From our human perspective, we look to Jesus as our Savior. From God’s perspective, we confess Jesus as His Son. When we acknowledge Him to be the Son of God, we are in step with the witness of Scripture. For example the Gospel of Mark opens with the declaration, “The beginning of the gospel of Jesus Christ, the Son of God” (Mark 1:1). When Gabriel visited Mary to announce she was chosen to be the mother of Jesus, the angel’s words to her were, “Behold, you will conceive in your womb and bring forth a Son and shall call His name Jesus. He will be great and will be called the Son of the Highest” (Luke 1:31–32).
The ‘Highest’
The term “Highest” was a restrained or reverent way of referring to God. Hence the phrase “Son of the Highest” was a way of saying Son of God. When Gabriel announced to Mary the forthcoming conception of a son, she asked the practical question, “How will this be since I am a virgin?” The explanation given to her was, “The Holy Spirit will come upon you and the power of the Most High will overshadow you; therefore the child to be born will be called ‘holy’ — ‘the Son of God.’”
Tempting Jesus
On the opposite end of the spectrum from an angel of the Lord, the devil also accurately referred to Jesus as God’s Son. When tempting Jesus in the wilderness, the devil approached Him two of the three times with the introductory phrase, “If You are the Son of God” (Matt. 4:3, 6). The construction of this phrase in the Greek of the New Testament was not a hesitant expression of doubt but was an accepted fact of truth. It would be accurately construed as, “Since you are the Son of God.” The fact that Jesus had the authority as God’s Son to turn stones to bread or to leap from the highest point of the temple without injury was what fueled the devil’s attack. Had Jesus not possessed the power to do these things, the suggestion that He do them would have been no temptation at all. Acknowledgement that Jesus was on earth as the Son of God also was heard in the words of a demon spirit that inhabited and controlled a man from Gedara. When confronted by Jesus amid the tombs in Mark 5:7, the unclean spirit cried with a loud voice, “What have I to do with You, Jesus, Son of the Most High God?”
Voice from heaven
Greater than the confessions of humans and of the devil are the confessions heard from heaven. When Jesus was baptized in the Jordan River a voice was heard from heaven which said, “You are My beloved Son, in whom I am well pleased” (Mark 1:11). Later when Jesus was transfigured on the mountain in the presence of three of His disciples, a cloud overshadowed them and a voice came out of the cloud, saying, “This is My beloved Son” (Mark 9:7).

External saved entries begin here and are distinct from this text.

import Summits.CriticalPhenomena.CardyFormulaZ2.Theorems.CardySusyWardParafermionFamiliesToSLESixTouchLowerBoundG
import Literature.Probability.Percolation.BoxCrossingLowerBound
import Literature.Probability.LatticeModels.BoundaryValues

/-!
# Touch lower bound on diagonal free walls (stub `stub_touchLowerBound`, reshape r2, of the line
# `exact-potential-schwarz-christoffel`, crux stmt-CriticalPhenomena-10814), H: inputs of the gluing

Helper file for the GLUING half of `stub_touchLowerBound` (joining the far end of the wall arm to the discrete
wired arc `zdArcA` through the bulk of the polygon, uniformly in the mesh): the `ω`-free inputs.

* `mem_openConnIn_restrict`, `mem_openCircuitAroundAt_restrict`, `mem_lrCrossingAt_restrict`: an open crossing /
  circuit event whose region avoids a set of sites is an event of the configuration RESTRICTED to the edges off that
  set (used with the set `zdArcB`, whose edges the boundary condition closes);
* `dist_meshPoint_le_of_abs_le`, `dist_le_level_add_column`, `band_finite'`: lattice bookkeeping;
* `exists_chainData_of_mem`: tube data from an INTERIOR point `c₀` of a marked Jordan domain to an interior point
  of a prescribed boundary arc (a boundary point `a'` isolated in the arc at radius `2r`, `10 r ≤ dist a' c₀`, a chain
  of centres `c 0 = c₀, …, c N` with `dist (c N) a' < r/40`, steps `≤ s/100`, closed `s`-balls inside the domain,
  `s ≤ r/40`, `r ≤ r₁`) — the template is `exists_chainData` of `BoxCrossingLowerBound.lean`;
* `eventually_not_mem_zdArcB`: along a discretisation family, the sites whose mesh points lie in a compact set
  missing the arc `P.arc 1` are eventually off the discrete arc `zdArcB` (Hausdorff convergence of the label sets,
  `exists_frontier_near_of_mem_zdBoundary₀`).
-/

noncomputable section

namespace Summit.CriticalPhenomena.CardyFormulaZ2.Theorems.ParafermionFamiliesToSLESix.TouchLowerBound

open Set Metric Complex Filter MeasureTheory
open scoped Topology ENNReal
open Literature.Probability.LatticeModels Literature.Probability.Percolation
open Literature.Probability.RandomPlanarGeometry
open Summit.CriticalPhenomena.CardyFormulaZ2.Theorems.ParafermionPrecompact.Negative (IsFamily)

/-! ## Restricting a configuration to the edges off a set of sites -/

/-- **Restricted connections.** If `x ↔ y` inside `S` by `ω`-open edges and every site of `S` satisfies `Q`, then
`x ↔ y` inside `S` by open edges of the restricted configuration `{e ∈ ω | ∀ v ∈ e, Q v}`. [folklore] -/
theorem mem_openConnIn_restrict {ω : BondConfig (Site 2)} {Q : Site 2 → Prop} {S : Set (Site 2)}
    (hS : ∀ v ∈ S, Q v) {x y : Site 2} (h : ω ∈ openConnIn S x y) :
    {e | e ∈ ω ∧ ∀ v ∈ e, Q v} ∈ openConnIn S x y := by
  obtain ⟨hx, hy, hr⟩ := h
  let φ : (openGraph ω).induce S →g (openGraph {e | e ∈ ω ∧ ∀ v ∈ e, Q v}).induce S :=
    { toFun := id
      map_rel' := by
        intro u v huv
        rw [SimpleGraph.induce_adj, openGraph_adj] at huv
        change (openGraph {e | e ∈ ω ∧ ∀ v ∈ e, Q v}).Adj u.1 v.1
        rw [openGraph_adj]
        refine ⟨⟨huv.1, fun w hw => ?_⟩, huv.2⟩
        rcases Sym2.mem_iff.1 hw with rfl | rfl
        exacts [hS _ u.2, hS _ v.2] }
  exact ⟨hx, hy, hr.map φ⟩

/-- **Restricted circuits.** An open circuit of `v + A(l)` whose sites (all within `3√2 l δ` of `δ v` at mesh `δ`)
satisfy `Q` is an open circuit of the restricted configuration. [folklore] -/
theorem mem_openCircuitAroundAt_restrict {δ : ℝ} (hδ : 0 < δ) {ω : BondConfig (Site 2)} {Q : Site 2 → Prop}
    {v : Site 2} {l : ℕ}
    (hQ : ∀ x : Site 2, dist (meshPoint δ x) (meshPoint δ v) ≤ 3 * Real.sqrt 2 * l * δ → Q x)
    (h : ω ∈ openCircuitAroundAt v l) : {e | e ∈ ω ∧ ∀ y ∈ e, Q y} ∈ openCircuitAroundAt v l := by
  obtain ⟨u, w, hc, hs, he, ho⟩ := h
  refine ⟨u, w, hc, hs, fun e he' => ⟨he e he', fun y hy => hQ y ?_⟩, ho⟩
  exact dist_meshPoint_le_of_mem_support hδ hc.not_nil hs (w.mem_support_of_mem_edges he' hy)

/-- **Restricted rectangle crossings.** An open left-right crossing of `u + [0, M] × [0, n]` whose sites satisfy
`Q` is a crossing of the restricted configuration. [folklore] -/
theorem mem_lrCrossingAt_restrict {ω : BondConfig (Site 2)} {Q : Site 2 → Prop} {u : Site 2} {M n : ℕ}
    (hQ : ∀ z : Site 2, u 0 ≤ z 0 → z 0 ≤ u 0 + M → u 1 ≤ z 1 → z 1 ≤ u 1 + n → Q z)
    (h : ω ∈ lrCrossingAt u M n) : {e | e ∈ ω ∧ ∀ y ∈ e, Q y} ∈ lrCrossingAt u M n := by
  obtain ⟨x, hx, y, hy, hxy⟩ := h
  refine ⟨x, hx, y, hy, mem_openConnIn_restrict (fun z hz => ?_) hxy⟩
  obtain ⟨h1, h2, h3, h4⟩ := mem_image_rectangle_iff.1 hz
  exact hQ z h1 h2 h3 h4

/-! ## Lattice bookkeeping -/

/-- Mesh points of lattice points that are close in each coordinate are close. [folklore] -/
theorem dist_meshPoint_le_of_abs_le {δ : ℝ} (hδ : 0 ≤ δ) {x y : Site 2} {M₀ M₁ : ℤ} (h0 : |x 0 - y 0| ≤ M₀)
    (h1 : |x 1 - y 1| ≤ M₁) : dist (meshPoint δ x) (meshPoint δ y) ≤ ((M₀ : ℝ) + M₁) * δ := by
  rw [dist_meshPoint_meshPoint hδ]
  have h := Complex.norm_le_abs_re_add_abs_im (Site.toComplex x - Site.toComplex y)
  simp only [sub_re, sub_im, Site.toComplex_re, Site.toComplex_im] at h
  have h0' : |((x 0 : ℤ) : ℝ) - ((y 0 : ℤ) : ℝ)| ≤ (M₀ : ℝ) := by exact_mod_cast h0
  have h1' : |((x 1 : ℤ) : ℝ) - ((y 1 : ℤ) : ℝ)| ≤ (M₁ : ℝ) := by exact_mod_cast h1
  calc δ * ‖Site.toComplex x - Site.toComplex y‖ ≤ δ * ((M₀ : ℝ) + M₁) :=
        mul_le_mul_of_nonneg_left (by linarith) hδ
    _ = ((M₀ : ℝ) + M₁) * δ := by ring

/-- **Distances are controlled by level and column**: `dist p q ≤ |Δ level| + |Δ column|`. [folklore] -/
theorem dist_le_level_add_column {a b : ℤ} (ha : a = 1 ∨ a = -1) (hb : b = 1 ∨ b = -1) (p q : ℂ) :
    dist p q ≤ |((a : ℝ) * p.re + b * p.im) - ((a : ℝ) * q.re + b * q.im)| +
      |((a : ℝ) * p.re - b * p.im) - ((a : ℝ) * q.re - b * q.im)| := by
  rw [Complex.dist_eq]
  have h := norm_le_column_add_level ha hb (p - q)
  have e1 : (a : ℝ) * (p - q).re - b * (p - q).im = ((a : ℝ) * p.re - b * p.im) - ((a : ℝ) * q.re - b * q.im) := by
    simp only [sub_re, sub_im]; ring
  have e2 : (a : ℝ) * (p - q).re + b * (p - q).im = ((a : ℝ) * p.re + b * p.im) - ((a : ℝ) * q.re + b * q.im) := by
    simp only [sub_re, sub_im]; ring
  rw [e1, e2] at h
  linarith

/-- The map `v ↦ (column, level)` is injective for signs `a, b = ±1`. [folklore] -/
theorem levelColumn_injective {a b : ℤ} (ha : a = 1 ∨ a = -1) (hb : b = 1 ∨ b = -1) :
    Function.Injective fun v : Site 2 => (a * v 0 - b * v 1, a * v 0 + b * v 1) := by
  intro v w hvw
  simp only [Prod.mk.injEq] at hvw
  obtain ⟨h1, h2⟩ := hvw
  ext i
  fin_cases i
  · show v 0 = w 0
    rcases ha with rfl | rfl <;> rcases hb with rfl | rfl <;> omega
  · show v 1 = w 1
    rcases ha with rfl | rfl <;> rcases hb with rfl | rfl <;> omega

/-- **A band of bounded column and level is finite.** [folklore] -/
theorem band_finite' {a b : ℤ} (ha : a = 1 ∨ a = -1) (hb : b = 1 ∨ b = -1) (T : ℤ) (r : ℕ) (ℓ₁ ℓ₂ : ℤ) :
    {v : Site 2 | |(a * v 0 - b * v 1) - T| ≤ r ∧ ℓ₁ ≤ a * v 0 + b * v 1 ∧ a * v 0 + b * v 1 ≤ ℓ₂}.Finite := by
  refine (HalfPlaneArm.box_finite (X := fun v : Site 2 => a * v 0 - b * v 1) (Y := fun v : Site 2 => a * v 0 + b * v 1)
    (levelColumn_injective ha hb) (T - r) (T + r) ℓ₁ ℓ₂).subset fun v hv => ?_
  obtain ⟨h1, h2, h3⟩ := hv
  rw [abs_le] at h1
  show T - r ≤ a * v 0 - b * v 1 ∧ a * v 0 - b * v 1 ≤ T + r ∧ ℓ₁ ≤ a * v 0 + b * v 1 ∧ a * v 0 + b * v 1 ≤ ℓ₂
  exact ⟨by omega, by omega, h2, h3⟩

/-! ## Tube data from an interior point to a boundary arc -/

/-- **Tube data from an interior point.** In a marked Jordan domain `R`, for an interior point `c₀`, an arc
`arc i` and a bound `r₁ > 0` there are: a boundary point `a'` strictly inside `arc i`, a radius `0 < r ≤ r₁`
isolating it at scale `2r` (`∂Ω ∩ B(a', 2r) ⊆ arc i`, the other arcs at distance `≥ 2r`) with `10 r ≤ dist a' c₀`,
and a finite chain of points `c 0 = c₀, c 1, …, c N` of `Ω` ending within `r/40` of `a'`, consecutive points
within `s/100`, each with `closedBall (c k) s ⊆ Ω`, for some `0 < s ≤ r/40` (a path of the domain from `c₀` to an
interior point near `a'`, sampled by uniform continuity, with `s` below its distance to `∂Ω`). The template is
`exists_chainData` (`BoxCrossingLowerBound.lean`). [folklore] -/
theorem exists_chainData_of_mem {n : ℕ} [NeZero n] (R : MarkedDomain n) (i : Fin n) {c₀ : ℂ}
    (hc₀ : c₀ ∈ R.carrier) {r₁ : ℝ} (hr₁ : 0 < r₁) :
    ∃ (a' : ℂ) (r s : ℝ) (N : ℕ) (c : ℕ → ℂ),
      0 < r ∧ 0 < s ∧ s ≤ r / 40 ∧ r ≤ r₁ ∧ a' ∈ frontier R.carrier ∧
      (∀ z ∈ frontier R.carrier, dist z a' < 2 * r → z ∈ R.arc i) ∧
      (∀ j, j ≠ i → ∀ z ∈ R.arc j, 2 * r ≤ dist z a') ∧
      10 * r ≤ dist a' c₀ ∧ c 0 = c₀ ∧ dist (c N) a' < r / 40 ∧
      (∀ k < N, dist (c k) (c (k + 1)) ≤ s / 100) ∧
      (∀ k ≤ N, closedBall (c k) s ⊆ R.carrier) := by
  have h0 := R.midpoint_mem_Ioo i
  set a' := R.boundary ((R.mark i + R.nextMark i) / 2) with ha'
  obtain ⟨r₀, hr₀, hr₀a, hr₀a'⟩ := R.exists_pos_forall_mem_arc_of_dist_lt i h0
  have ha'arc : a' ∈ R.arc i := mem_image_of_mem _ (Ioo_subset_Icc_self h0)
  have ha'fr : a' ∈ frontier R.carrier := R.boundary_mem_frontier _
  have hac₀ : 0 < dist a' c₀ := by
    rw [dist_pos]
    rintro h
    have h' := ha'fr
    rw [frontier, R.isOpen.interior_eq, h] at h'
    exact h'.2 hc₀
  set r := min (min (r₀ / 2) (dist a' c₀ / 10)) r₁ with hr
  have hrpos : 0 < r := lt_min (lt_min (by positivity) (by positivity)) hr₁
  have hr₀le : 2 * r ≤ r₀ := by
    have : r ≤ r₀ / 2 := (min_le_left _ _).trans (min_le_left _ _)
    linarith
  have hrd : r ≤ dist a' c₀ / 10 := (min_le_left _ _).trans (min_le_right _ _)
  have hrr₁ : r ≤ r₁ := min_le_right _ _
  -- an interior point near `a'` and a path of `Ω` from `c₀` to it
  obtain ⟨z₂, hz₂, hz₂a⟩ := R.exists_mem_carrier_dist_lt i ha'arc (ε := r / 40) (by positivity)
  have hpc : IsPathConnected R.carrier :=
    (R.isOpen.isConnected_iff_isPathConnected).1 R.isConnected
  have hJ : JoinedIn R.carrier c₀ z₂ := hpc.joinedIn c₀ hc₀ z₂ hz₂
  set γ : Path c₀ z₂ := hJ.somePath with hγ
  have hγΩ : ∀ t, γ t ∈ R.carrier := hJ.somePath_mem
  -- margin to the boundary
  obtain ⟨w₀, hw₀, hw₀γ⟩ := exists_pos_forall_lt_infDist (isCompact_range γ.continuous)
    (isClosed_compl_iff.2 R.isOpen)
    (disjoint_left.2 (by rintro _ ⟨t, rfl⟩ h; exact h (hγΩ t)))
    (nonempty_compl.2 R.carrier_ne_univ)
  set s := min w₀ (r / 40) with hs
  have hspos : 0 < s := lt_min hw₀ (by positivity)
  have hsw₀ : s ≤ w₀ := min_le_left _ _
  have hsr : s ≤ r / 40 := min_le_right _ _
  -- uniform continuity of the path
  have huc : UniformContinuousOn γ.extend (Icc 0 1) :=
    isCompact_Icc.uniformContinuousOn_of_continuous γ.continuous_extend.continuousOn
  obtain ⟨η, hη, hηγ⟩ := Metric.uniformContinuousOn_iff.1 huc (s / 100) (by positivity)
  set N : ℕ := ⌊1 / η⌋₊ + 1 with hN
  have hN1 : 1 / η < N := by rw [hN]; push_cast; exact Nat.lt_floor_add_one _
  have hNpos : (0 : ℝ) < N := lt_trans (by positivity) hN1
  have hN1' : 1 / (N : ℝ) < η := by
    rw [div_lt_iff₀ hNpos]; rw [div_lt_iff₀ hη] at hN1; linarith
  set c : ℕ → ℂ := fun k => γ.extend (k / N) with hc
  have hcrange : ∀ k, c k ∈ range γ := fun k => by
    rw [← γ.extend_range]; exact mem_range_self _
  refine ⟨a', r, s, N, c, hrpos, hspos, hsr, hrr₁, ha'fr, fun z hz hza => hr₀a z hz (hza.trans_le hr₀le),
    fun j hj z hz => hr₀le.trans (hr₀a' j hj z hz), by linarith [mul_le_mul_of_nonneg_left hrd (by norm_num : (0:ℝ) ≤ 10)],
    by simp [hc], ?_, ?_, ?_⟩
  · -- `c N = z₂`
    have : c N = z₂ := by
      simp only [hc]
      rw [div_self hNpos.ne', Path.extend_one]
    rw [this]; exact hz₂a
  · intro k hk
    have hk0 : (0 : ℝ) ≤ k / N := by positivity
    have hk1 : (k : ℝ) / N ≤ 1 := by
      rw [div_le_one hNpos]; exact_mod_cast hk.le
    have hk0' : (0 : ℝ) ≤ (k + 1 : ℕ) / N := by positivity
    have hk1' : ((k + 1 : ℕ) : ℝ) / N ≤ 1 := by
      rw [div_le_one hNpos]; exact_mod_cast hk
    have hd : dist ((k : ℝ) / N) (((k + 1 : ℕ) : ℝ) / N) < η := by
      rw [Real.dist_eq]
      have : (k : ℝ) / N - ((k + 1 : ℕ) : ℝ) / N = -(1 / N) := by push_cast; ring
      rw [this, abs_neg, abs_of_pos (by positivity)]
      exact hN1'
    have := hηγ _ ⟨hk0, hk1⟩ _ ⟨hk0', hk1'⟩ hd
    exact this.le
  · intro k _ z hz
    have h1 : w₀ < infDist (c k) R.carrierᶜ := hw₀γ _ (hcrange k)
    by_contra hzΩ
    have := notMem_of_dist_lt_infDist (x := c k) (y := z) (s := R.carrierᶜ)
      (by rw [dist_comm]; linarith [mem_closedBall.1 hz])
    exact this hzΩ

/-! ## Along a family, compacts off the free arc carry no site of the discrete free arc -/

/-- **Sites over a compact set missing `P.arc 1` are eventually off `zdArcB`.** Along a discretisation family `Λ`
of `P` (the six `IsFamily` fields), for a compact `K` disjoint from the arc `P.arc 1`, eventually in the mesh no site
whose mesh point lies in `K` belongs to the discrete arc `(Λ δ).zdArcB`: such a site is within `2δ` of a frontier
point, hence within `2δ` of the label set `(Λ δ).arcB`, which is Hausdorff-close to `P.arc 1`, while `K` stays at
positive distance from `P.arc 1`. [folklore] -/
theorem eventually_not_mem_zdArcB (P : DobrushinDomain) (Λ : ℝ → DiscreteDobrushin) (hΛ : IsFamily P Λ)
    {K : Set ℂ} (hK : IsCompact K) (hKd : Disjoint K (P.arc 1)) :
    ∀ᶠ δ in 𝓝[>] (0:ℝ), ∀ x : Site 2, meshPoint δ x ∈ K → x ∉ (Λ δ).zdArcB := by
  obtain ⟨hΩ, hδ', -, hB, -, -⟩ := hΛ
  have h1ne : (P.arc 1).Nonempty := ⟨_, P.pt_mem_arc_self 1⟩
  obtain ⟨θ, hθ, hθK⟩ := exists_pos_forall_lt_infDist hK (P.isClosed_arc 1) hKd h1ne
  have hθ4 : (0 : ℝ≥0∞) < ENNReal.ofReal (θ / 4) := ENNReal.ofReal_pos.2 (by positivity)
  filter_upwards [hB.eventually (gt_mem_nhds hθ4), Ioo_mem_nhdsGT (show (0:ℝ) < θ / 8 by positivity)]
    with δ hBδ hδδ x hxK hxB
  obtain ⟨hδ, hδlt⟩ := hδδ
  have hEΩ : (Λ δ).Ω = P.carrier := hΩ δ
  have hEδ : (Λ δ).δ = δ := hδ' δ
  obtain ⟨z, hz, hzd⟩ := exists_frontier_near_of_mem_zdBoundary₀ (Dm := P.toJordanDomain) hEΩ
    (by rw [hEδ]; exact hδ) ((Λ δ).zdArcB_subset_zdBoundary hxB)
  rw [hEδ] at hzd
  have h1 : infDist (meshPoint δ x) (Λ δ).arcB ≤ 2 * δ := by
    have := infDist_le_dist_of_mem_zdDiscreteArc (A' := (Λ δ).arcB) hxB (z := z) (by rw [hEΩ]; exact hz)
    rw [hEδ] at this
    rw [dist_comm] at hzd
    exact this.trans hzd
  have hBne : (Λ δ).arcB.Nonempty :=
    nonempty_of_hausdorffEDist_ne_top h1ne (by rw [hausdorffEDist_comm]; exact ne_top_of_lt hBδ)
  obtain ⟨y, hy, hyd⟩ := (infDist_lt_iff hBne).1 (h1.trans_lt (by linarith : 2 * δ < 3 * δ))
  obtain ⟨y', hy', hyy'⟩ := exists_edist_lt_of_hausdorffEDist_lt hy hBδ
  rw [edist_lt_ofReal] at hyy'
  have h2 : θ < infDist (meshPoint δ x) (P.arc 1) := hθK _ hxK
  have h3 : infDist (meshPoint δ x) (P.arc 1) ≤ dist (meshPoint δ x) y' := infDist_le_dist_of_mem hy'
  linarith [dist_triangle (meshPoint δ x) y y']

/-- **Registered one-line ticket `stub_touch_glueH`** (helper H of `stub_touchLowerBound`): distances are controlled
by the diagonal level and column. [folklore] -/
theorem stub_touch_glueH : ∀ (a b : ℤ), (a = 1 ∨ a = -1) → (b = 1 ∨ b = -1) → ∀ (p q : ℂ), dist p q ≤ |((a : ℝ) * p.re + b * p.im) - ((a : ℝ) * q.re + b * q.im)| + |((a : ℝ) * p.re - b * p.im) - ((a : ℝ) * q.re - b * q.im)| :=
  fun _ _ ha hb p q => dist_le_level_add_column ha hb p q

end Summit.CriticalPhenomena.CardyFormulaZ2.Theorems.ParafermionFamiliesToSLESix.TouchLowerBound

end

Lying behind the witness of Scripture that Jesus is indeed the Son of God are the truths of a miraculous conception enabled by the Holy Spirit and resulting in a virgin birth. The truth that attaches to such a conception and birth is that Jesus possessed a divine nature as the Son of God. Furthermore this fact made it possible for people of faith to understand that as the Son of God, Jesus is the second person of the Trinity, along with the Father and the Holy Spirit.